Nel 1954 e nel 1955 lo troviamo residente presso la Casa del PIME di Rancio di Lecco, dedito, con ogni probabilità, all’animazione missionaria delle parrocchie del circondario. Per ben tre anni risiede fuori dall’istituto, ad Arco di Trento, presso il locale ospedale. Nel 1959 gli viene chiesto di trasferirsi presso l’Istituto di via Monterosa a Milano, per assumere l’incarico di assistente economo presso l’Economato generale. Vi si dedica con grande premura, convinto di poter assecondare la propria vocazione missionaria anche dietro una scrivania, da cui dispensare aiuti e sussidi ai confratelli “sul campo”.

Volentieri si reca a Trezzo tutte le volte che viene invitato e con gioia si stringe intorno alla comunità che da sempre lo segue con affetto e lo sostiene con la preghiera.

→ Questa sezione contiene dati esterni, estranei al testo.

include hm₀ in
set_option maxHeartbeats 4000000 in -- the doubled CM datum's telescope (as in ★ `LocalDoubledDiagonalEigenlaw`)
/-- **(D), LEFT ⇒ RIGHT, FUNCTIONAL FORM.**  If `f ≠ 0` satisfies `ω₁(s₁(φ a)) f = η(a) • f` for all `a`, then the functional
`ℓ(f₂) := (ω^𝔻(m₀)(f ⊠ f₂))(0)` on the second block is non-zero and `η(a) · ℓ(ω₂(s₂(φ a)) f₂) = e(φ a) · ℓ(f₂)`.
[cite: Kudla1994, §3 Thm. 3.1] [cite: HarrisKudlaSweet1996, §3] [cite: MoeglinVignerasWaldspurger1987, Chap. 2 II.1 Rem. (6)] -/
theorem exists_functional_right_of_eigenvector_left (φ : A → localPi L (IsCMField.complexConj L) n J v) (η : A → ℂ)
    {f : SchwartzBruhat (Fin n → v.adicCompletion (maximalRealSubfield L))} (hf0 : f ≠ 0)
    (hf : ∀ a, MpPsi.toRep (localSchrodinger (maximalRealSubfield L) n T₀ v)
      (BlockSum.restrictLeft (maximalRealSubfield L) L (IsCMField.complexConj L) v n n hJ
        (hJD_finSum (maximalRealSubfield L) L n rfl) (complexConj_imagUnit L) (imagUnit_ne_zero L) (imagUnit_mul_self L)
        hT₀ hT₀.neg (isUnit_det_neg_of_isUnit (maximalRealSubfield L) n hT₀d)
        ((localSplittingDatumCM L v μ n hT₀ hT₀d rfl χ hχ).localSplitting)
        ((localSplittingDatumCM L v μ n hT₀ hT₀d rfl χ hχ).proj_localSplitting) (φ a)) f = η a • f) :
    ∃ ℓ : SchwartzBruhat (Fin n → v.adicCompletion (maximalRealSubfield L)) →ₗ[ℂ] ℂ, ℓ ≠ 0 ∧
      (∀ f₂, ℓ f₂ = ((MpPsi.toRep (localSchrodinger (maximalRealSubfield L) (n + n) (gramD (maximalRealSubfield L) n T₀) v) m₀
          (boxSB (v.adicCompletion (maximalRealSubfield L)) (e₂ n) f f₂) :
        SchwartzBruhat (Fin (n + n) → v.adicCompletion (maximalRealSubfield L))) : (Fin (n + n) → v.adicCompletion (maximalRealSubfield L)) → ℂ) 0) ∧
      ∀ (a : A) (f₂ : SchwartzBruhat (Fin n → v.adicCompletion (maximalRealSubfield L))),
        η a * ℓ (MpPsi.toRep (localSchrodinger (maximalRealSubfield L) n (-T₀) v)
          (BlockSum.restrictRight (maximalRealSubfield L) L (IsCMField.complexConj L) v n n hJ'
            (hJD_finSum (maximalRealSubfield L) L n rfl) (complexConj_imagUnit L) (imagUnit_ne_zero L) (imagUnit_mul_self L)
            hT₀ hT₀.neg hT₀d
            ((localSplittingDatumCM L v μ n hT₀ hT₀d rfl χ hχ).localSplitting)
            ((localSplittingDatumCM L v μ n hT₀ hT₀d rfl χ hχ).proj_localSplitting)
            (toNegForm (maximalRealSubfield L) L (IsCMField.complexConj L) v n hJ hJ' (φ a))) f₂) =
        (((chiDet (maximalRealSubfield L) L (IsCMField.complexConj L) v n
            (fun w' : PlacesOver L v => (χ.localComponent w'.1)⁻¹)
            (diagD (maximalRealSubfield L) L (IsCMField.complexConj L) v n hJ hJ' rfl (φ a)))⁻¹ : ℂˣ) : ℂ) *
        ((∏ w' : PlacesOver L v,
            Real.sqrt ‖detDelta (maximalRealSubfield L) L (IsCMField.complexConj L) v n w'
              (diagD (maximalRealSubfield L) L (IsCMField.complexConj L) v n hJ hJ' rfl (φ a))‖ : ℝ) : ℂ) * ℓ f₂ := by
  -- the slice functional `ℓ = λ(f ⊠ ·)`
  obtain ⟨lam, hlam⟩ := exists_linearMap_apply_zero_toRep (maximalRealSubfield L) v n m₀
  let ℓ : SchwartzBruhat (Fin n → v.adicCompletion (maximalRealSubfield L)) →ₗ[ℂ] ℂ :=
    lam ∘ₗ (sumEquivSB (v.adicCompletion (maximalRealSubfield L)) (e₂ n)).toLinearMap ∘ₗ
      TensorProduct.mk ℂ (SchwartzBruhat (Fin n → v.adicCompletion (maximalRealSubfield L)))
        (SchwartzBruhat (Fin n → v.adicCompletion (maximalRealSubfield L))) f
  have hℓ' : ∀ f₂, ℓ f₂ = lam (boxSB (v.adicCompletion (maximalRealSubfield L)) (e₂ n) f f₂) := by
    intro f₂
    change lam (sumEquivSB (v.adicCompletion (maximalRealSubfield L)) (e₂ n) (f ⊗ₜ f₂)) = _
    rw [sumEquivSB_tmul]
  have hℓ : ∀ f₂, ℓ f₂ = ((MpPsi.toRep (localSchrodinger (maximalRealSubfield L) (n + n) (gramD (maximalRealSubfield L) n T₀) v) m₀
          (boxSB (v.adicCompletion (maximalRealSubfield L)) (e₂ n) f f₂) :
        SchwartzBruhat (Fin (n + n) → v.adicCompletion (maximalRealSubfield L))) : (Fin (n + n) → v.adicCompletion (maximalRealSubfield L)) → ℂ) 0 :=
    fun f₂ => (hℓ' f₂).trans (hlam _)
  -- `(c • f) ⊠ g = c • (f ⊠ g)`
  have hsmul : ∀ (c : ℂ) (g : SchwartzBruhat (Fin n → v.adicCompletion (maximalRealSubfield L))),
      boxSB (v.adicCompletion (maximalRealSubfield L)) (e₂ n) (c • f) g = c • boxSB (v.adicCompletion (maximalRealSubfield L)) (e₂ n) f g := by
    intro c g
    rw [← sumEquivSB_tmul, ← TensorProduct.smul_tmul', map_smul, sumEquivSB_tmul]
  refine ⟨ℓ, ?_, hℓ, ?_⟩
  · -- non-degeneracy: `ℓ = 0` would force `f = 0`
    intro h0
    apply hf0
    refine eq_zero_of_forall_apply_zero_toRep_boxSB_left_eq_zero (maximalRealSubfield L) v n hT₀d m₀ hm₀ f fun f₂ => ?_
    rw [← hℓ, h0, LinearMap.zero_apply]
  · -- the diagonal eigen-law on `f ⊠ f₂`, with `ω₁(s₁(φ a)) f = η a • f`
    intro a f₂
    have key := apply_zero_toRep_boxSB_restrict_diagD L v μ n hT₀ hT₀d χ hχ m₀ hm₀ hJ hJ' (φ a) f f₂
    rw [← hlam, ← hlam, hf a, hsmul, map_smul, smul_eq_mul] at key
    rw [hℓ', hℓ']
    exact key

Nel 1970 rientra a Rancio di Lecco, senza particolari incarichi ma con una rinnovata disponibilità verso i bisogni delle comunità parrocchiali che richiedono la sua presenza al confessionale, all’altare, nei gruppi di catechesi. I confratelli testimoniano la sua passione per la lettura, alla quale è capace di dedicarsi per ore, dando seguito ai numerosi interessi che ancora lo animano.

La sofferenza bussa ancora alla sua porta, qualche anno più tardi: questa volta è una malattia che non perdona, un tumore all’intestino per il quale subisce una seria operazione chirurgica. Si riprende, ma la salute riamane malferma. Una brutta caduta – qualche anno più tardi – lo costringe a letto con grandi sofferenze, di cui peraltro non si lamenta mai. E così un giorno il Signore bussa alla sua porta e trova ad aprirgli il Servo buono e fedele. E’ il sei giugno 1988. Due giorni dopo vengono celebrati i solenni, partecipatissimi funerali, seguiti dalla sepoltura presso il cimitero dei padri del PIME a Villa Grugana di Calco.

Domenico Vescia



1 PIERO GHEDDO, Pime, 150 anni di missione, Emi, Bologna 2000, pag.645.

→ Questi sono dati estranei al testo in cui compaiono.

import Summits.CriticalPhenomena.PercolationContinuityZ3.Theorems.Transplant.SkelPhiFaceRouteInputsX
import Summits.CriticalPhenomena.PercolationContinuityZ3.Theorems.Transplant.SkelPhiFaceRouteReadings
import Summits.CriticalPhenomena.PercolationContinuityZ3.Theorems.Transplant.SkelPhiRootNumbersY
import HarnessLib

/-!
# N1 ({±1} node), (F) inner route under RULING B.15, part R4b (hp-8 g33): **`faceRoute_of_numbers_x`** — `faceRoute_of_inputs_x` (p297428) with every
# ROOM discharged, following p3-g9's `rootOblTWAt_of_numbers_x/_y` AT THE BASE `c` (the kit centre): footprint tests `FootBox … (fineSkel φ c … ·)`
# converted to the habitat / small arrival box by the hypotheses `hPlfoot`/`hMfoot` (`SkelPhiFaceRouteReadings`); along origin `c_L` (`φ c_L = φ c + y_L`),
# tangential origin `c_T` (`φ c_T = φ c + y_T`); hop landing box; near-`c` footprints; x-run regions via `runX_sign_mem_Icc`, y′-run regions / last core
# via `runY_sign_mem_Icc`; cross links bridge → x-run, x-run → y′-run (`runY_core_zero_of_runX_core`); nonempty targets; clearances.  What remains: served
# inputs, hop, seed facts, the two conversions, kit blocks, counts, excess radius, INTEGER INEQUALITIES.
builds on p205010 (kernel theorem, internal audit signed; external expert review pending) — nothing in this file uses p205010; no claim about the open node.
Lane `prim-bschramm`, seat `prim-hp-8` (gen 33); helper file (`--supports stmt-CriticalPhenomena-4575 --as helper`).
[cite: KozmaNitzan2024, §4 Lemma 10 (pp. 17–21), Lemma 11 (pp. 22–23), Lemma 12 (pp. 23–25), p. 30 (Step III)] [cite: MartineauTassion2017, §3.2, §4.3 Lemma 4.2]
-/

noncomputable section

open MeasureTheory ProbabilityTheory
open scoped ENNReal Classical

namespace Summit.CriticalPhenomena.PercolationContinuityZ3.Theorems.Transplant

namespace Skelφ

open Literature.Probability.Percolation Literature.Probability.LatticeModels SimpleGraph GadgetSystem Contour KNCells
open Literature.Probability.Percolation.KozmaNitzan.Cells (oth sgOf stepVec_apply_fst)
open KNLevels ChainPlanar ChainPara
open Literature.Barriers.CriticalPhenomena (graphBall mem_graphBall_self graphBall_mono)
open BoxProdZ2 (ConcRadiiG)
open Skel (winGraph routeW excess)
open SkelI (tanOff)
open TwoAxis.Para (modulus)

variable {V : Type} [DecidableEq V] {G : SimpleGraph V} [G.LocallyFinite] {φ ψc : V → Site 2}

2 In PIERO GHEDDO, op.cit., pagg. 651-652.

3 Padre Cesare Mencattini è ucciso a fucilate nel mercato di Quimen; monsignor Antonio barosi, amministratore apostolico del vicariato di Kaifeng, padre Mario Zanardi, padre Bruno Zanella e padre Gerolamo Lazzaroni sono uccisi e gettati in un pozzo a Tingtsuen; padre Carlo Osnaghi è sepolto vivo a Yekikang.

4 PIERO GHEDDO, op.cit., pag.655

5 AMELIO CROTTI, In Cina ieri e oggi testimoni di speranza. Breve storia della missione di Kaifeng negli anni 1941 – 1991, Pime, Milano 1991.